### TASK BRIEF
In the entries below, the word "obtain" appears on some lines. Copy each of those lines.

### GIVEN DATA
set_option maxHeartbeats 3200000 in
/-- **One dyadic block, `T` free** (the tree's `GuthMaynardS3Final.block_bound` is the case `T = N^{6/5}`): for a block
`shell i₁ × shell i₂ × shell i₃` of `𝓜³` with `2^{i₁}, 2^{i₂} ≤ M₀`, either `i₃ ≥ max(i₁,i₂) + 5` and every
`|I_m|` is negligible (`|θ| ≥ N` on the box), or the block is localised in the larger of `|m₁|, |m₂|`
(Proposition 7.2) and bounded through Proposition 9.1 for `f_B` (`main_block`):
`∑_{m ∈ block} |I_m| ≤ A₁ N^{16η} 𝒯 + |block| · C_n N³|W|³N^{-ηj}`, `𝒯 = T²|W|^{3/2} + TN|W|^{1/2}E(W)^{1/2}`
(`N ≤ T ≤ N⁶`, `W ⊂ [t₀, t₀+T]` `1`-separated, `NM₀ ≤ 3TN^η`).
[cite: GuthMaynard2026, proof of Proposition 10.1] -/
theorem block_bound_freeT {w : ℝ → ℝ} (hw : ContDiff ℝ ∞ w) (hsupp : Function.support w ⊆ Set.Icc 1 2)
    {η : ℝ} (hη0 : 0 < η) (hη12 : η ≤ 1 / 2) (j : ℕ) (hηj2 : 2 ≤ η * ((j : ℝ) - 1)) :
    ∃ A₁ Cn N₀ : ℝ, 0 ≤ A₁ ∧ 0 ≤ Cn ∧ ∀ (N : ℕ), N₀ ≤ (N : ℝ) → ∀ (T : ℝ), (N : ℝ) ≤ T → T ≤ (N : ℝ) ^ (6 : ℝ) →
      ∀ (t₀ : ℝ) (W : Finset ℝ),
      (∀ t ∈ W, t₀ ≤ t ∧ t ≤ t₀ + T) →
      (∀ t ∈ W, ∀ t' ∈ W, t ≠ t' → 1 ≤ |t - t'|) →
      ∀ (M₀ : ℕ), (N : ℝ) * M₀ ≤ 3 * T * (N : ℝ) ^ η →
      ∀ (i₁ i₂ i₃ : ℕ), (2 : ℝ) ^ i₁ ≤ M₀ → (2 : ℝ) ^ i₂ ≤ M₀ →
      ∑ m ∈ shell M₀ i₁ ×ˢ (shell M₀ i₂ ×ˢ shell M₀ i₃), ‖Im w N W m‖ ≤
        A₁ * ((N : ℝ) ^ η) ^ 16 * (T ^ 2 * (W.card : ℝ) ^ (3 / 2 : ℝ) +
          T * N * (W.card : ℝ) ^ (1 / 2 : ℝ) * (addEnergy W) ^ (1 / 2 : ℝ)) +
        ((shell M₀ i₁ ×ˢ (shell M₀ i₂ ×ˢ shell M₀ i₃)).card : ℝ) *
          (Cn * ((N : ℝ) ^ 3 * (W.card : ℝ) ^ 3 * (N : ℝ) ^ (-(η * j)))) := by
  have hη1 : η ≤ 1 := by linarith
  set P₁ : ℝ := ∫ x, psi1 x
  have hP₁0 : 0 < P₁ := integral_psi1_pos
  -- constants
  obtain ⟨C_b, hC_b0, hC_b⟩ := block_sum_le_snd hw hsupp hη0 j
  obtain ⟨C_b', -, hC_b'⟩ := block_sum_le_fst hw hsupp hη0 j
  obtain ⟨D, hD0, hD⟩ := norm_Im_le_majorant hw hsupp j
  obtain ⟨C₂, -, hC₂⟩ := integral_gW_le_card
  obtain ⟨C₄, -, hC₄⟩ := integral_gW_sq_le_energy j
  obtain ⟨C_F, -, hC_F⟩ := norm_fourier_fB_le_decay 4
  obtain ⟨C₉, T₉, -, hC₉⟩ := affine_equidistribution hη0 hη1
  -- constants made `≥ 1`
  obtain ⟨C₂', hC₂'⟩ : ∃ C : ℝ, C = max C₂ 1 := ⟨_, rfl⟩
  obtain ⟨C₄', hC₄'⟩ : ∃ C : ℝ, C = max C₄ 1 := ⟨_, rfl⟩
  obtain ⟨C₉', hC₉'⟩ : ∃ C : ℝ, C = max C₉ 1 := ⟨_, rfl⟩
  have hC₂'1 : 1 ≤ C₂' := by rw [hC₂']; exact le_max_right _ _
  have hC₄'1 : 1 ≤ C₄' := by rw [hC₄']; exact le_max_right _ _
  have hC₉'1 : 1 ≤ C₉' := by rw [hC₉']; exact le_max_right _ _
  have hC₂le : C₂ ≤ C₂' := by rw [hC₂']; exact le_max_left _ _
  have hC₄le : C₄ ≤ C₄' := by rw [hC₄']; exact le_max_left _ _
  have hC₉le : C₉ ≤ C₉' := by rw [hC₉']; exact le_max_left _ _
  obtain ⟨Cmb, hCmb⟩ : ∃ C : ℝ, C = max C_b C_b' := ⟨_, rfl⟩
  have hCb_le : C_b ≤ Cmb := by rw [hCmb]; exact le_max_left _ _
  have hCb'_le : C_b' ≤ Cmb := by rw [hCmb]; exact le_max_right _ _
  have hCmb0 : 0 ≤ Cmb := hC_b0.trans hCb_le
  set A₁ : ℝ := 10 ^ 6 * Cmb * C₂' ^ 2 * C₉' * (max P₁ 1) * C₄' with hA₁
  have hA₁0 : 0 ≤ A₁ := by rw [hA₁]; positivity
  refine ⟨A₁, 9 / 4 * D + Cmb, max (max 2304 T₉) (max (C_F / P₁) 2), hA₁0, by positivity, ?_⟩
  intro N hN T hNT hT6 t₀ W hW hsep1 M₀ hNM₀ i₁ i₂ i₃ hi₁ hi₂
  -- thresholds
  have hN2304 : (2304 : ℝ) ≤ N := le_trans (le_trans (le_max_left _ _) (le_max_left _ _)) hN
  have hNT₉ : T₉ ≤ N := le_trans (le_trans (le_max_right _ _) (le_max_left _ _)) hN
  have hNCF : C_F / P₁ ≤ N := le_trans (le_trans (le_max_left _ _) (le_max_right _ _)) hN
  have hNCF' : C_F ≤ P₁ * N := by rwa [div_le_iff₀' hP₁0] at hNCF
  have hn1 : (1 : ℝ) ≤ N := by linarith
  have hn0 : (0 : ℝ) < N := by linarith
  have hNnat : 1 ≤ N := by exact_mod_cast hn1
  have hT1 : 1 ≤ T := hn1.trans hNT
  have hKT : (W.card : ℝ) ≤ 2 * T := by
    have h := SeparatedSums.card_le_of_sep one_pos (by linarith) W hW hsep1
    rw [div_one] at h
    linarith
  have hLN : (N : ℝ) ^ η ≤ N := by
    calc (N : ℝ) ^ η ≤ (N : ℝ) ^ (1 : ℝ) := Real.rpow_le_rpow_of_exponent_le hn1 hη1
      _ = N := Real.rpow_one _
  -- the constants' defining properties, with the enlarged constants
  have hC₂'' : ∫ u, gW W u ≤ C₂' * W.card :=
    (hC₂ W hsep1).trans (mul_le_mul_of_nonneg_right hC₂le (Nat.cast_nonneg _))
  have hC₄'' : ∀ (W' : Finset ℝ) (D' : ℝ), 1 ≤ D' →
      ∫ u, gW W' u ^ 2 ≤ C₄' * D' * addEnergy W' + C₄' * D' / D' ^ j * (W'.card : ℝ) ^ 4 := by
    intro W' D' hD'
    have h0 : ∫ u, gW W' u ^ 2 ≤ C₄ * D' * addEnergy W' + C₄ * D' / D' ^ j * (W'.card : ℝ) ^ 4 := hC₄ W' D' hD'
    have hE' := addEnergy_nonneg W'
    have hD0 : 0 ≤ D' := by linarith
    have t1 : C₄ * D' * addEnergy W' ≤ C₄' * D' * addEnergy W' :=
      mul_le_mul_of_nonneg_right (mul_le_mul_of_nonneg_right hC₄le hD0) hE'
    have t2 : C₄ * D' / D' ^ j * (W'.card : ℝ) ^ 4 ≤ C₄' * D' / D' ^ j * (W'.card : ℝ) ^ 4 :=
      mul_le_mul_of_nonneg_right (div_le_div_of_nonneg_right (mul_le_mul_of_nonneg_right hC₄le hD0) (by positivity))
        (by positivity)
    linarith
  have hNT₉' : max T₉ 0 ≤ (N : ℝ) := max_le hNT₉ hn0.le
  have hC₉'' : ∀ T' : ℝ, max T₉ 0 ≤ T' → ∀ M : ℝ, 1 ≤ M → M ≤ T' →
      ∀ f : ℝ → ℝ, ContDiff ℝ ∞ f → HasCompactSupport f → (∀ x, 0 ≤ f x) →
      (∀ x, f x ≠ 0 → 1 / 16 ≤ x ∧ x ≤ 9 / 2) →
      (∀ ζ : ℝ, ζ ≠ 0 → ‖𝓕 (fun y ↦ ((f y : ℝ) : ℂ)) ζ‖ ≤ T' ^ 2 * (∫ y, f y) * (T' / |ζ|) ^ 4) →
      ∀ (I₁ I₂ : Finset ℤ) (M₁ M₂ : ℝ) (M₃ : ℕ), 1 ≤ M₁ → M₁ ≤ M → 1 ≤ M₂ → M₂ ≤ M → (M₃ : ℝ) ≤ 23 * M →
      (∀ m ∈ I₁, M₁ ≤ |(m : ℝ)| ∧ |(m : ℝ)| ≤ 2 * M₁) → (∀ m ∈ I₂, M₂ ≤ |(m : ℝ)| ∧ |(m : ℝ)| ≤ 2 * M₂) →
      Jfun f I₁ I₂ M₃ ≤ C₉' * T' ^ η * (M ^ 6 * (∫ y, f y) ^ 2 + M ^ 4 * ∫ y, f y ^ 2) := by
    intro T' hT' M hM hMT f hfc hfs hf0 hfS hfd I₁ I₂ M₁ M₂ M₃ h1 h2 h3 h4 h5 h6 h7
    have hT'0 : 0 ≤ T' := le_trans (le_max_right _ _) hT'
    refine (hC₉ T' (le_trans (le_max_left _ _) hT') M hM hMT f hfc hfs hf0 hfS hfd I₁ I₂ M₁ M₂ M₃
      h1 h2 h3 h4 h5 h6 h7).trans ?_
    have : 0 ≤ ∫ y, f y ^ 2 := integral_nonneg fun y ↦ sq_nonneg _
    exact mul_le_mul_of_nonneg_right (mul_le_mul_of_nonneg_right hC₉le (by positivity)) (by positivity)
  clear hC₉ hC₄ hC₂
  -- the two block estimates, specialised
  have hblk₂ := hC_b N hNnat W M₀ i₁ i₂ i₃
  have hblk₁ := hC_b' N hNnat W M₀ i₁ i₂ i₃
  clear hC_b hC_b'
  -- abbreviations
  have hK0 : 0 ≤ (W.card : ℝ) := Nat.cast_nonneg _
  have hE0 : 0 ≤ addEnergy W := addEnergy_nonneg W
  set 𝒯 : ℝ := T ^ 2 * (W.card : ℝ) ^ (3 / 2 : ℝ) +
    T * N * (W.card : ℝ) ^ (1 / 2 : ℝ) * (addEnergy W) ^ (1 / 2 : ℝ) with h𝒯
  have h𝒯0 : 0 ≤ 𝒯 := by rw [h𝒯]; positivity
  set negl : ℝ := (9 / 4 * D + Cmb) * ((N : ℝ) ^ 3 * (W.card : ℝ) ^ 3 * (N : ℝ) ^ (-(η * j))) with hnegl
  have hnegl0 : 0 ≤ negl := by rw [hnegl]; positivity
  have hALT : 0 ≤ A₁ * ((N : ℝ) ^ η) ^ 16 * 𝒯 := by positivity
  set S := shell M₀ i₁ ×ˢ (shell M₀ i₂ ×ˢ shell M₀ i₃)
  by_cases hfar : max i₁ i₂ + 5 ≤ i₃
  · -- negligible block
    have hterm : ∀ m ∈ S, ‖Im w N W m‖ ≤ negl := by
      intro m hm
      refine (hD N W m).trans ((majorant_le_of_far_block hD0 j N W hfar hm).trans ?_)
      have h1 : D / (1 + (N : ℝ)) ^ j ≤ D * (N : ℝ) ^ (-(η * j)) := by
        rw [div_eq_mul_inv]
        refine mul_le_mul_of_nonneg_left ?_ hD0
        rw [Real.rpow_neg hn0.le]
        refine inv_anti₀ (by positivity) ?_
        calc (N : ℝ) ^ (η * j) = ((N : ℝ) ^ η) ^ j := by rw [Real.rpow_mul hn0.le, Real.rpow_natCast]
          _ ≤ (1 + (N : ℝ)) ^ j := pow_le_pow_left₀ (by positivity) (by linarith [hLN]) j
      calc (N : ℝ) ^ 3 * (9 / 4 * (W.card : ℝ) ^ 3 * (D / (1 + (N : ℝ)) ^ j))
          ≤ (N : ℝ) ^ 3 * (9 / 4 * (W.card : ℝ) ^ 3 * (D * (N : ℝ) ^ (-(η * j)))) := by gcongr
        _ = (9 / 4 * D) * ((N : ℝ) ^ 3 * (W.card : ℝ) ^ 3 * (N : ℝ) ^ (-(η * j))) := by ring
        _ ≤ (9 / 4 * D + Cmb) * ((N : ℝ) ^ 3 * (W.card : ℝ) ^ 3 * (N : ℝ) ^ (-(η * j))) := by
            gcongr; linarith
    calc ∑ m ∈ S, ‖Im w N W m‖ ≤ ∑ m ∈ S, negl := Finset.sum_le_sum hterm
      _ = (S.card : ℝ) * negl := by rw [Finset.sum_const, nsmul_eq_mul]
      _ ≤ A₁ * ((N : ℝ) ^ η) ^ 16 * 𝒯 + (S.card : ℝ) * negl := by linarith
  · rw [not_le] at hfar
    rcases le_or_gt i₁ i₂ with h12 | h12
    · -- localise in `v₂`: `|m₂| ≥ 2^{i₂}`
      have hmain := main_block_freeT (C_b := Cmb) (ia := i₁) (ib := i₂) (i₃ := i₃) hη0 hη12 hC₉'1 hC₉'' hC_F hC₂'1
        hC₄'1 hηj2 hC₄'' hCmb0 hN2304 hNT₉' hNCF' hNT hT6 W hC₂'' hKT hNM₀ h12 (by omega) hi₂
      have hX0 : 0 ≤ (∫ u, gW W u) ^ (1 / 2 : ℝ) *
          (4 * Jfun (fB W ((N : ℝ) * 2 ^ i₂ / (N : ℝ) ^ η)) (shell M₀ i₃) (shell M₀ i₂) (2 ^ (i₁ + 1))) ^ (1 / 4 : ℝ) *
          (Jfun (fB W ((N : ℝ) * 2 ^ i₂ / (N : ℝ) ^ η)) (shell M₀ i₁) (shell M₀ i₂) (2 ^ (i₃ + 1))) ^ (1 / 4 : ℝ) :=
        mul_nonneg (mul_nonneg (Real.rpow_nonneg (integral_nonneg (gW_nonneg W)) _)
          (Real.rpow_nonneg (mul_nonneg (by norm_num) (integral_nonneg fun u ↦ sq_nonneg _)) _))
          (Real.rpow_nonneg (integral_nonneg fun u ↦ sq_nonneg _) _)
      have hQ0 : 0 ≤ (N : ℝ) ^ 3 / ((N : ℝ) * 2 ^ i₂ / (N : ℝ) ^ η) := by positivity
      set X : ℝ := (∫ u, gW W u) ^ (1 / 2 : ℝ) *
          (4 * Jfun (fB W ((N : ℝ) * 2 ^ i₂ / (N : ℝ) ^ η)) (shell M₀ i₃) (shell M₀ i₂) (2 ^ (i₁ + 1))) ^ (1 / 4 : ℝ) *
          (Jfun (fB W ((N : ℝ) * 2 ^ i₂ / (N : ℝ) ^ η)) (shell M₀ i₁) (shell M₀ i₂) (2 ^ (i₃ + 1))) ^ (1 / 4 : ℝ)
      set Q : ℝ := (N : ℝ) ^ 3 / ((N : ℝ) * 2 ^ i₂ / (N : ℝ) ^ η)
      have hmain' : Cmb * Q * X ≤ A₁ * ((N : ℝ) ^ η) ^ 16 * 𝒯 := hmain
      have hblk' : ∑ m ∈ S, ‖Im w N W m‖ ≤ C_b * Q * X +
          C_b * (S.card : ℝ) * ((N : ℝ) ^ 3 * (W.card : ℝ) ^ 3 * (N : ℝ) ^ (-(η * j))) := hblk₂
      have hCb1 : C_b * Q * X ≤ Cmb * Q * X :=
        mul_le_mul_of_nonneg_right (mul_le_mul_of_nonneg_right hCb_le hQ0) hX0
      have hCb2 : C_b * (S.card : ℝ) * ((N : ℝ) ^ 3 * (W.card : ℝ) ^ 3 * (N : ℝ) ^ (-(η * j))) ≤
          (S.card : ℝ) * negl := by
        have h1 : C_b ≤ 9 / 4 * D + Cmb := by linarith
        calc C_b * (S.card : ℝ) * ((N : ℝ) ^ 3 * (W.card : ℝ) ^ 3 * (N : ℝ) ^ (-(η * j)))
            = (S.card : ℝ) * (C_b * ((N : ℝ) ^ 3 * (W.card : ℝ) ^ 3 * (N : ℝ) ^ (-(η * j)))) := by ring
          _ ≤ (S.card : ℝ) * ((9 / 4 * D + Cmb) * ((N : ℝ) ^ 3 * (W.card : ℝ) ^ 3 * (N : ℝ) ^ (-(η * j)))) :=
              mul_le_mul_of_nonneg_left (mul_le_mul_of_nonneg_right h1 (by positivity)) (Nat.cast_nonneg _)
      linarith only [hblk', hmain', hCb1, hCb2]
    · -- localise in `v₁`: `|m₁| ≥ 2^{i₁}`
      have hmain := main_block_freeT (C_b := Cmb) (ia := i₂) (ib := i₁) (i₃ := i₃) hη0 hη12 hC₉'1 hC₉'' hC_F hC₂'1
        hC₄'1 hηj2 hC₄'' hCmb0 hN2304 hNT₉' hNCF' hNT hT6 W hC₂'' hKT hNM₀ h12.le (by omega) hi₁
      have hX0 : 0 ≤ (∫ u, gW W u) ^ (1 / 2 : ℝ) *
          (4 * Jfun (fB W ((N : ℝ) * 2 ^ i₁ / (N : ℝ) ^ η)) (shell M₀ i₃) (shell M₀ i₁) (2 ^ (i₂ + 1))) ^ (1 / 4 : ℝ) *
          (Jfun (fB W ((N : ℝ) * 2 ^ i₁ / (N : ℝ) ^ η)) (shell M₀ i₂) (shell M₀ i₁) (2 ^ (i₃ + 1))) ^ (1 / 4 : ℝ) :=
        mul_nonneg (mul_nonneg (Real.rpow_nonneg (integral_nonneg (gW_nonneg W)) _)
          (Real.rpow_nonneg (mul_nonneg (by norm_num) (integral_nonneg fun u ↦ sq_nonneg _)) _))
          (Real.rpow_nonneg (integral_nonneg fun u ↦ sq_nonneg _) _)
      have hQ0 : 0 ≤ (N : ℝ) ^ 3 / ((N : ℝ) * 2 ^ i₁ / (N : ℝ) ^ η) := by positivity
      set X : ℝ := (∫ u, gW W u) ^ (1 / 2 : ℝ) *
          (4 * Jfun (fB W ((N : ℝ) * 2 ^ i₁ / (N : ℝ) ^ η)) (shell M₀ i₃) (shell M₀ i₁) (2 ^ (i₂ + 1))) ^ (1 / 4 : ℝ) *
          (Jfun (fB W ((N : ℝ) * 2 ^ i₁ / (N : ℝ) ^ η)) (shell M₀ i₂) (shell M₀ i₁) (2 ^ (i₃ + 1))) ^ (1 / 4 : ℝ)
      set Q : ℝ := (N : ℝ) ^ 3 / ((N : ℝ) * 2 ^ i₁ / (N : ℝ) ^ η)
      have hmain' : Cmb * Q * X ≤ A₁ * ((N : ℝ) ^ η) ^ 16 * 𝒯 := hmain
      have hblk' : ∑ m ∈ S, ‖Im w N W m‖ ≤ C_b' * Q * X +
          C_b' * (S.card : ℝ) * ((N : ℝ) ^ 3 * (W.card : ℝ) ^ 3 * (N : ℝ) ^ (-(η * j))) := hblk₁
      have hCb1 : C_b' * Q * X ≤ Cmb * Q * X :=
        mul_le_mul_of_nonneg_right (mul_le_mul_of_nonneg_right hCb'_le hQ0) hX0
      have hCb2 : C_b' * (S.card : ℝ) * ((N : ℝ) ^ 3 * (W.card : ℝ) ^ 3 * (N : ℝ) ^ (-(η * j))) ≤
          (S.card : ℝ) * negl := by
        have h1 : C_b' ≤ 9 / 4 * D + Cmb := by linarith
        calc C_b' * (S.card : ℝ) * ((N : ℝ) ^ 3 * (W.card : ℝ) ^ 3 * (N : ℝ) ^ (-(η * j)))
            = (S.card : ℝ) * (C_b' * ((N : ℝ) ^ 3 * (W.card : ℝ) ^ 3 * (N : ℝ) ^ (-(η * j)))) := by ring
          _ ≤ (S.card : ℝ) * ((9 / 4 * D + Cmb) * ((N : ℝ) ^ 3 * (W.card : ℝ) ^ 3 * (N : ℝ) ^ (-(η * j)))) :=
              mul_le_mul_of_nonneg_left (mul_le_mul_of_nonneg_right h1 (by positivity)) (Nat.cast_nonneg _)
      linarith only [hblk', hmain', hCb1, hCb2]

### RESPONSE
  obtain ⟨C_b, hC_b0, hC_b⟩ := block_sum_le_snd hw hsupp hη0 j
  obtain ⟨C_b', -, hC_b'⟩ := block_sum_le_fst hw hsupp hη0 j
  obtain ⟨D, hD0, hD⟩ := norm_Im_le_majorant hw hsupp j
  obtain ⟨C₂, -, hC₂⟩ := integral_gW_le_card
  obtain ⟨C₄, -, hC₄⟩ := integral_gW_sq_le_energy j
  obtain ⟨C_F, -, hC_F⟩ := norm_fourier_fB_le_decay 4
  obtain ⟨C₉, T₉, -, hC₉⟩ := affine_equidistribution hη0 hη1
  obtain ⟨C₂', hC₂'⟩ : ∃ C : ℝ, C = max C₂ 1 := ⟨_, rfl⟩
  obtain ⟨C₄', hC₄'⟩ : ∃ C : ℝ, C = max C₄ 1 := ⟨_, rfl⟩
  obtain ⟨C₉', hC₉'⟩ : ∃ C : ℝ, C = max C₉ 1 := ⟨_, rfl⟩
  obtain ⟨Cmb, hCmb⟩ : ∃ C : ℝ, C = max C_b C_b' := ⟨_, rfl⟩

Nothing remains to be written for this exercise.